Russin, Jonathan J. MD*; Mack, William J. MD*; Carey, Joseph N. MD; Minneti, Michael BS, RRT; Giannotta, Steven L. MD*

doi: 10.1227/NEU.0b013e318266e7c6
Surgical Anatomy and Technique

BACKGROUND: Microsurgical vascular anastomosis techniques are technically challenging and used in only a narrow spectrum of neurosurgical procedures. Opportunities for instruction and application have become increasingly rare during standard neurosurgery residencies.

OBJECTIVE: To create a neurovascular simulation model that more closely approximates the clinical environment. This article describes a novel surgical model using vascular pressurization in a fresh cadaver to simulate an extracranial-to-intracranial bypass.

METHODS: Fresh cadavers were obtained according to the standard operating procedures of the University of Southern California Fresh Tissue Dissection Laboratory. The femoral vessels were cannulated and the entire cadaver pressurized. A high-flow bypass from the common carotid artery to the middle cerebral artery was performed using a radial artery graft.

RESULTS: This system has several advantages for neurosurgical simulation. The fresh tissue reproduces intraoperative haptics and anatomy.
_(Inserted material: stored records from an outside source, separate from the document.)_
import Summits.Ventures.HSemireg.WedgeHankelRecurrenceGaussElectrostaticMoments

/-!
# Venture HSemireg — **THE HERMITE ZEROS ARE `±√(2z)` OVER THE LAGUERRE `∓½` ZEROS**: with N376 (`He_{2n} = (2^n L^{(−½)}_n(X∕2))(X²)`, `He_{2n+1} = X·(2^n L^{(½)}_n(X∕2))(X²)`), the scaling N324 and
# the factorisation `(∏(X − w))(X²) = ∏(X − √w)(X + √w)` (N374): **`He_{2t+2} = ∏_k (X − √(2z_k)) · ∏_k (X + √(2z_k))`** over the zeros `0 < z_0 < ⋯ < z_t` of `L^{(−½)}_{t+1}`, and
# **`He_{2t+3} = X · ∏_k (X − √(2z'_k)) · ∏_k (X + √(2z'_k))`** over the zeros `z'` of `L^{(½)}_{t+1}` — the positive zeros of `He_m` are `√(2·(Laguerre zeros))`

HONEST FRAMING. Part of the Lean index of the computation cell `pub-hsemireg` (seat p10 gen 46, Sunday typer «UNIFORM-IN-n»).  Real polynomials and `Real.sqrt` only; no variety, no cohomology theory, no
sheaf, no Ext group and no semiregularity map is constructed here; nothing here says that HC / HC_CM / HC_AV holds; no Literature fact (unproved `Prop`) is declared or used.  Custodian versions as in
`WedgeHankelSiegelIdeal` (1/3).
SOURCES (cited).  G. Szegő, *Orthogonal Polynomials*, (5.6.1) and §6.31 (zeros of Hermite via Laguerre `±½`); M. Abramowitz, I. Stegun, *Handbook*, 22.5.40–41; T. S. Chihara, *An Introduction to
Orthogonal Polynomials* (1978), Ch. I Thm 8.1 ∕ §9.
PROOF TYPED HERE.  N376 `hermite_even_odd_laguerre`; N324 `recurrence_scale_spec` (`c = 2`: `2^{t+1} L_{t+1}(X∕2) = ∏ (X − 2 z_k)`); N374 `comp_X_sq_prod_eq` with `2 z_k ≥ 0` (N376 `laguerre_zeros_pos`).
DEDUP DISCLOSURE (`rg -n 'hermite_even_zeros|hermite_odd_zeros|sqrt \\(2 \\*' Summits/Ventures/HSemireg`, 2026-09-03): N376 gives the polynomial identity, N359 the Hermite zeros abstractly; the explicit
`±√(2z)` factorisation is new.  The 2 names below: 0 hits tree-wide.

WHAT IS IN THE TREE.  N376 `hermite_even_odd_laguerre`, `laguerre_zeros_pos`; N324 `recurrence_scale_spec`; N374 `comp_X_sq_prod_eq`.
THIS FILE (namespace `Summit.Ventures.HSemireg.Wedge.HankelOuter` continued; CHAINED on N399 (import only); 0 definitions):
* §1165 **`hermite_even_zeros_laguerre`**, **`hermite_odd_zeros_laguerre`**.
CAVEATS.  The Laguerre `∓½` families enter through their recurrences (`a_n = 2n + ½`, `b_{n+1} = (n+1)(n+½)`; `a_n = 2n + 3∕2`, `b_{n+1} = (n+1)(n+3∕2)`).  Nothing Ext-side.  New names only.
-/

open Module Polynomial
open scoped Matrix Polynomial

namespace Summit.Ventures.HSemireg.Wedge.HankelOuter

/-! ## §1165. Hermite zeros from Laguerre zeros -/

/-- **`He_{2t+2} = ∏_k (X − √(2 z_k)) · ∏_k (X − (−√(2 z_k)))`** where `L^{(−½)}_{t+1} = ∏_k (X − z_k)` with `z_k ≥ 0` (e.g. the increasing positive zeros of N376). [Szegő (5.6.1), §6.31; this file,
§1165] -/
theorem hermite_even_zeros_laguerre {L L' : ℕ → ℝ[X]} {a b a' b' : ℕ → ℝ} (hL0 : L 0 = 1) (hL1 : L 1 = Polynomial.X - C (a 0))
    (hLrec : ∀ n, L (n + 2) = (Polynomial.X - C (a (n + 1))) * L (n + 1) - C (b (n + 1)) * L n) (ha : ∀ n, a n = 2 * n + 1 / 2)
    (hb : ∀ n, b (n + 1) = ((n : ℝ) + 1) * ((n : ℝ) + 1 / 2))
    (hL0' : L' 0 = 1) (hL1' : L' 1 = Polynomial.X - C (a' 0)) (hLrec' : ∀ n, L' (n + 2) = (Polynomial.X - C (a' (n + 1))) * L' (n + 1) - C (b' (n + 1)) * L' n)
    (ha' : ∀ n, a' n = 2 * n + 3 / 2) (hb' : ∀ n, b' (n + 1) = ((n : ℝ) + 1) * ((n : ℝ) + 3 / 2))
    {t : ℕ} {z : Fin (t + 1) → ℝ} (hz : ∀ k, 0 ≤ z k) (hzq : L (t + 1) = ∏ k, (Polynomial.X - C (z k))) :
    (Polynomial.hermite (2 * (t + 1))).map (Int.castRingHom ℝ) = (∏ k, (Polynomial.X - C (Real.sqrt (2 * z k)))) * ∏ k, (Polynomial.X - C (-Real.sqrt (2 * z k))) := by
  obtain ⟨heven, -⟩ := hermite_even_odd_laguerre hL0 hL1 hLrec ha hb hL0' hL1' hLrec' ha' hb' (t + 1)
  obtain ⟨-, -, -, hprod⟩ := recurrence_scale_spec hL0 hL1 hLrec (c := 2) two_ne_zero
  rw [heven, hprod hzq]
  exact comp_X_sq_prod_eq fun k => by have := hz k; positivity

/-- **`He_{2t+3} = X · ∏_k (X − √(2 z'_k)) · ∏_k (X − (−√(2 z'_k)))`** where `L^{(½)}_{t+1} = ∏_k (X − z'_k)` with `z'_k ≥ 0`. [Szegő (5.6.1), §6.31; this file, §1165] -/
theorem hermite_odd_zeros_laguerre {L L' : ℕ → ℝ[X]} {a b a' b' : ℕ → ℝ} (hL0 : L 0 = 1) (hL1 : L 1 = Polynomial.X - C (a 0))
    (hLrec : ∀ n, L (n + 2) = (Polynomial.X - C (a (n + 1))) * L (n + 1) - C (b (n + 1)) * L n) (ha : ∀ n, a n = 2 * n + 1 / 2)
    (hb : ∀ n, b (n + 1) = ((n : ℝ) + 1) * ((n : ℝ) + 1 / 2))
    (hL0' : L' 0 = 1) (hL1' : L' 1 = Polynomial.X - C (a' 0)) (hLrec' : ∀ n, L' (n + 2) = (Polynomial.X - C (a' (n + 1))) * L' (n + 1) - C (b' (n + 1)) * L' n)
    (ha' : ∀ n, a' n = 2 * n + 3 / 2) (hb' : ∀ n, b' (n + 1) = ((n : ℝ) + 1) * ((n : ℝ) + 3 / 2))
    {t : ℕ} {z' : Fin (t + 1) → ℝ} (hz : ∀ k, 0 ≤ z' k) (hzq : L' (t + 1) = ∏ k, (Polynomial.X - C (z' k))) :
    (Polynomial.hermite (2 * (t + 1) + 1)).map (Int.castRingHom ℝ) =
      Polynomial.X * ((∏ k, (Polynomial.X - C (Real.sqrt (2 * z' k)))) * ∏ k, (Polynomial.X - C (-Real.sqrt (2 * z' k)))) := by
  obtain ⟨-, hodd⟩ := hermite_even_odd_laguerre hL0 hL1 hLrec ha hb hL0' hL1' hLrec' ha' hb' (t + 1)
  obtain ⟨-, -, -, hprod⟩ := recurrence_scale_spec hL0' hL1' hLrec' (c := 2) two_ne_zero
  rw [hodd, hprod hzq, comp_X_sq_prod_eq fun k => by have := hz k; positivity]

end Summit.Ventures.HSemireg.Wedge.HankelOuter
Extracranial-to-intracranial bypass is a physically demanding procedure and can become fatiguing and frustrating for beginners. This model more closely simulates clinical operative time and conditions. The surgeon is able to rehearse the steps and progression of the operation as opposed to simply focusing on the anastomosis. Surgeon positioning and microscope placement are often difficult for novices. By simulating the operating room conditions, these steps can be practiced, providing experience that can be directly translated to the clinical arena.

CONCLUSION: Despite the decrease in frequency, indications for bypass procedures still exist in neurosurgery. The fresh tissue pressurization model offers significant benefits when training neurosurgeons to perform these technically demanding procedures.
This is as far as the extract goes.